Philip Lambok

Fan Out, Fan In Pattern in Go

Fan Out, Fan In Pattern in Go

Originally published on Substack.

In the previous article, we already discussed the pipeline pattern in Go. Now, we’ll look at another design pattern in concurrency: fan out, fan in.

Fan out, fan in diagram

Fan out is a process of separating big tasks into many sub-tasks. And processing the sub-tasks concurrently with many goroutines. The fan-in is a process of reading all the channels concurrently with many goroutines.

There will be a lot of real use cases to use this pattern.
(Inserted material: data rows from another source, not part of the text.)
/-- OURS (strat-2): `j` is a CHILD of `i` — `i` is the most recent ancestor of `j`. -/
def IsChildStep (R : ℕ → Subring K) (P : (i : ℕ) → Ideal (R i)) (i j : ℕ) : Prop :=
  IsAncestorStep R P i j ∧ ∀ k, IsAncestorStep R P k j → k ≤ i

/-- OURS (strat-2): an infinite THREAD — infinitely many stages pairwise in the ancestor relation. -/
def HasInfiniteThread (R : ℕ → Subring K) (P : (i : ℕ) → Ideal (R i)) : Prop :=
  ∃ J : Set ℕ, J.Infinite ∧ ∀ i ∈ J, ∀ j ∈ J, i < j → IsAncestorStep R P i j

/-- OURS (strat-2): infinitely many BIRTHS. -/
def HasInfiniteBirths (R : ℕ → Subring K) (P : (i : ℕ) → Ideal (R i)) : Prop :=
  {j | IsRootStep R P j}.Infinite

/-- OURS (strat-2): INFINITE BRANCHING — some centre has infinitely many children. -/
def HasInfiniteBranching (R : ℕ → Subring K) (P : (i : ℕ) → Ideal (R i)) : Prop :=
  ∃ i, {j | IsChildStep R P i j}.Infinite

/-- The ancestor relation is transitive (comap along composed inclusions). PROVED. OURS. [folklore] -/
theorem isAncestorStep_trans (R : ℕ → Subring K) (P : (i : ℕ) → Ideal (R i)) {i j l : ℕ}
    (h₁ : IsAncestorStep R P i j) (h₂ : IsAncestorStep R P j l) : IsAncestorStep R P i l := by
  obtain ⟨hij, hpi, -, hh₁, e₁, hc₁⟩ := h₁
  obtain ⟨hjl, -, hpl, hh₂, e₂, hc₂⟩ := h₂
  refine ⟨hij.trans hjl, hpi, hpl, hh₂.trans hh₁, e₁.trans e₂, ?_⟩
  have hcomp : Subring.inclusion (e₁.trans e₂) = (Subring.inclusion e₂).comp (Subring.inclusion e₁) :=
    RingHom.ext fun _ => rfl
  rw [hcomp, ← Ideal.comap_comap, hc₂, hc₁]

/-- Two ancestors of one node are comparable: the earlier is an ancestor of the later (ancestors form a CHAIN, so the forest is a forest).
Needs the run's monotonicity `R i ≤ R j`. PROVED. OURS. [folklore] -/
theorem isAncestorStep_of_common_descendant (R : ℕ → Subring K) (P : (i : ℕ) → Ideal (R i)) (hmono : Monotone R)
    {i j l : ℕ} (hij : i < j) (h₁ : IsAncestorStep R P i l) (h₂ : IsAncestorStep R P j l) : IsAncestorStep R P i j := by
  obtain ⟨-, hpi, -, hh₁, e₁, hc₁⟩ := h₁
  obtain ⟨-, hpj, -, hh₂, e₂, hc₂⟩ := h₂
  refine ⟨hij, hpi, hpj, hh₂.symm.trans hh₁, hmono hij.le, ?_⟩
  have hcomp : Subring.inclusion e₁ = (Subring.inclusion e₂).comp (Subring.inclusion (hmono hij.le)) :=
    RingHom.ext fun _ => rfl
  rw [← hc₁, hcomp, ← Ideal.comap_comap, hc₂]

/-- **KÖNIG FOR THE CENTRE FOREST** (DISCHARGEABLE, S — pure combinatorics; idea-3 card 2's bookkeeping): infinitely many positive
steps, finitely many births and finite branching force an infinite thread (finitely many roots ⇒ a root with infinitely many descendants;
finite branching ⇒ a child with infinitely many descendants; iterate). Stated for every field and every monotone tower. OURS. (folklore) -/
def WanderForestKoenig : Prop :=
  ∀ (K : Type) [Field K] (R : ℕ → Subring K) (P : (i : ℕ) → Ideal (R i)),
    Monotone R → {j | IsPosStep R P j}.Infinite → {j | IsRootStep R P j}.Finite →
    (∀ i, {j | IsChildStep R P i j}.Finite) → HasInfiniteThread R P

/-! (RULING 47b: the abstract König lemma `koenig_nat` of this block is NOT hoisted — res-D-pv-011 landed the same statement as
`…Theorems.SwitchingDichotomy.ThreadChain.koenig_nat` (`Theorems/FrobeniusClosingSteerThreadKoenig.lean`; gate `dedup.landed`); the consumer below
calls the tree lemma.) -/

/-- **König for the centre forest HOLDS** (adoption of the S piece in place; PROVED from the tree's `ThreadChain.koenig_nat`, `isAncestorStep_trans` and
`isAncestorStep_of_common_descendant`). OURS. [folklore] -/
theorem wanderForestKoenig_holds : WanderForestKoenig := by
  intro K _ R P hmono hinf hroots hbr
  exact _root_.Summit.ResolutionOfSingularities.ResolutionOfSingularities.Theorems.SwitchingDichotomy.ThreadChain.koenig_nat (A := IsAncestorStep R P) (S := {j | IsPosStep R P j}) (fun h => h.1) (fun h => h.2.1)
    (fun h₁ h₂ => isAncestorStep_trans R P h₁ h₂)
    (fun hij h₁ h₂ => isAncestorStep_of_common_descendant R P hmono hij h₁ h₂) hinf hroots hbr

/-- **THREAD · ThreadWanderTwoN** (DISCHARGEABLE modulo K(1..3), L; strat-2 §6″): from a normalised start at `p = 2`, `n = 4`, rank one,
with no dominant tail and eventually HIGH, an infinite THREAD forces infinitely many births or infinite branching (Ĝ + K(c) for finitely-hit
threads; divisor hits resolve the generic point; a curve thread hit by surfaces infinitely often yields an infinite surface sub-forest without
infinite surface thread). Why it might fail: the «identity off the thread» bookkeeping needs the iso off the closed fibre at NON-closed points of
later members (HLOST §3) and equimultiplicity `p` along the whole thread, not only at visits. OURS. (ref. HeinzerEtAl2015, Discussion 4.2)
(ref. CossartPiltant2019, Thm. 1.4 (i)) -/
def ThreadWanderTwoN : Prop :=
  ∀ p : ℕ, p = 2 →
    ∀ (k K : Type) [Field k] [CharP k p] [PerfectField k] [Field K] [Algebra k K]
    (O : ValuationSubring K) (A₀ : Subalgebra k K) (h₀ : A₀.toSubring ≤ O.toSubring) (t : K),
    CoreDatum p 4 k K O A₀ h₀ t → ¬ HasProperCoarsening O →
    ∀ (R : ℕ → Subring K) (P : (i : ℕ) → Ideal (R i)) (s : ℕ → K),
      R 0 = locAtCentre A₀.toSubring O → NormalAt O (R 0) p t → IsSteeredRun O R P t p s →
      (¬ ∃ i₀ c : ℕ, 1 ≤ c ∧ IsDominantTail R P i₀ c) →
      (∃ i₀ : ℕ, ∀ i, i₀ ≤ i → IsHighOrderAt R s p i) →
      HasInfiniteThread R P → HasInfiniteBirths R P ∨ HasInfiniteBranching R P

/-- **BIRTHS · BirthWanderConclTwoN** (FRONTIER — the birth budget, first half): normalised start, no dominant tail, eventually HIGH,
infinitely many BIRTHS ⇒ `Concl`. Reading: births happen only at HIGH stages, inside fresh exceptional divisors (over a point: regular
components of the cubic cone `(C_i, c_i)`; over a lower-dimensional centre: multisection components of `Sing ∩ E`); prediction P1′: at most 3
births per HIGH point step. Why it might fail: no birth invariant for positive-dimensional centres in characteristic `p` is on record
(`Literature.Barriers.ResolutionOfSingularities.DimensionFourFrontier`). OURS. (ref. CossartJannsenSaito2009, Thm. 5.25)
(ref. HeinzerEtAl2015, Discussion 4.2) -/
def BirthWanderConclTwoN : Prop :=
  ∀ p : ℕ, p = 2 →
    ∀ (k K : Type) [Field k] [CharP k p] [PerfectField k] [Field K] [Algebra k K]
    (O : ValuationSubring K) (A₀ : Subalgebra k K) (h₀ : A₀.toSubring ≤ O.toSubring) (t : K),
    CoreDatum p 4 k K O A₀ h₀ t → ¬ HasProperCoarsening O →
    ∀ (R : ℕ → Subring K) (P : (i : ℕ) → Ideal (R i)) (s : ℕ → K),
      R 0 = locAtCentre A₀.toSubring O → NormalAt O (R 0) p t → IsSteeredRun O R P t p s →
      (¬ ∃ i₀ c : ℕ, 1 ≤ c ∧ IsDominantTail R P i₀ c) →
      (∃ i₀ : ℕ, ∀ i, i₀ ≤ i → IsHighOrderAt R s p i) →
      HasInfiniteBirths R P → Concl O A₀ t

/-- **BRANCHING · BranchWanderConclTwoN** (FRONTIER — the birth budget, second half): normalised start, no dominant tail, eventually HIGH,
some centre with infinitely many CHILDREN (first re-births over one centre's generic point) ⇒ `Concl`. Reading: = infinitely many births of the
σ_top-run of the c-dimensional germ at that centre's generic point, c ≤ 3 — the birth budget one dimension down. Why it might fail: as for
births; additionally the germ's run is steered by the GLOBAL tie-breaks, not by a valuation of its own fraction field given in advance.
OURS. (ref. CossartPiltant2019, Thm. 1.4 (i)) (ref. HeinzerEtAl2015, Discussion 4.2) -/
def BranchWanderConclTwoN : Prop :=
  ∀ p : ℕ, p = 2 →
    ∀ (k K : Type) [Field k] [CharP k p] [PerfectField k] [Field K] [Algebra k K]
    (O : ValuationSubring K) (A₀ : Subalgebra k K) (h₀ : A₀.toSubring ≤ O.toSubring) (t : K),
    CoreDatum p 4 k K O A₀ h₀ t → ¬ HasProperCoarsening O →
    ∀ (R : ℕ → Subring K) (P : (i : ℕ) → Ideal (R i)) (s : ℕ → K),
      R 0 = locAtCentre A₀.toSubring O → NormalAt O (R 0) p t → IsSteeredRun O R P t p s →
      (¬ ∃ i₀ c : ℕ, 1 ≤ c ∧ IsDominantTail R P i₀ c) →
      (∃ i₀ : ℕ, ∀ i, i₀ ≤ i → IsHighOrderAt R s p i) →
      HasInfiniteBranching R P → Concl O A₀ t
For example, we can use this pattern to write monitoring server tools. Where we can fan out goroutines to listen for CPU and memory usage. And fanning in goroutines to create metrics and generate alerts.

Now, let’s write a basic example to show what it looks like. Our program will multiply the input with 2, and print the result. Here’s the example input and output:

Input:

2
10
50

Output:

4
20
100

Let’s first write the program without concurrency:

func main() {
  nums := []int{2, 10, 50}

  for _, num := range nums {
    fmt.Println(num * 2)
  }
}

Go will run all the calculations one by one sequentially. We only process all the calculations with only one CPU, which is not efficient.

Let’s rewrite it to use many goroutines. First, we’ll create the multiply method that accepts the number and returns the channel. The returned channel will include the multiplied number.

func multiply(num int) <-chan int {
  out := make(chan int)

  go func() {
    out <- num * 2
    close(out)
  }()

  return out
}

Then, let’s create the print method that reads all the values from many channels one by one:

func print(cs ...<-chan int) {
  for _, c := range cs {
    for n := range c {
      fmt.Println(n)
    }
  }
}

The main function:

func main() {
  c1 := multiply(2)
  c2 := multiply(10)
  c3 := multiply(20)

  print(c1, c2, c3)
}
4
20
40

Now, we’ve already processed all the calculations with concurrency. We’re already using fan-out, but we still don’t use the fan-in. As you can see in the print method, we still read all the channels one by one. We’re not using many goroutines.

We can see the problem with the approach when there is complex logic in the reading channel. Like in our real use case example (creating monitoring tools). After we read the CPU and memory usage, we generate metrics and alerts. So, when we have 5 channels to read, our program will need to generate 5 metrics one by one, not concurrently. Which is not efficient.

Now, let’s rewrite the printer method to read all the channel values concurrently:

func merge(cs ...<-chan int) <-chan int {
  var wg sync.WaitGroup
  out := make(chan int)

  output := func(c <-chan int) {
    for n := range c {
      out <- n
    }
    wg.Done()
  }

  wg.Add(len(cs))
  for _, c := range cs {
    go output(c)
  }

  go func() {
    wg.Wait()
    close(out)
  }()

  return out
}

We rename the function into the merge method. Because in this function, we no longer print all the values. Instead, we merge values from 3 channels into 1 channel.

We’ll use sync.WaitGroup to track the reading process for all goroutines. Also trigger “wg.Wait” and close the channel in another goroutine.

Now, the printer will be done in the main method:

func main() {
  c1 := multiply(2)
  c2 := multiply(10)
  c3 := multiply(20)

  result := print(c1, c2, c3)

  for n := range result {
    fmt.Println(n)
  }
}
4
40
20

The order will be different but that’s ok, because we read the channel concurrently, so we can’t control the order.


That’s all for this article. I hope you can get something from it. Happy hacking and see you in another article.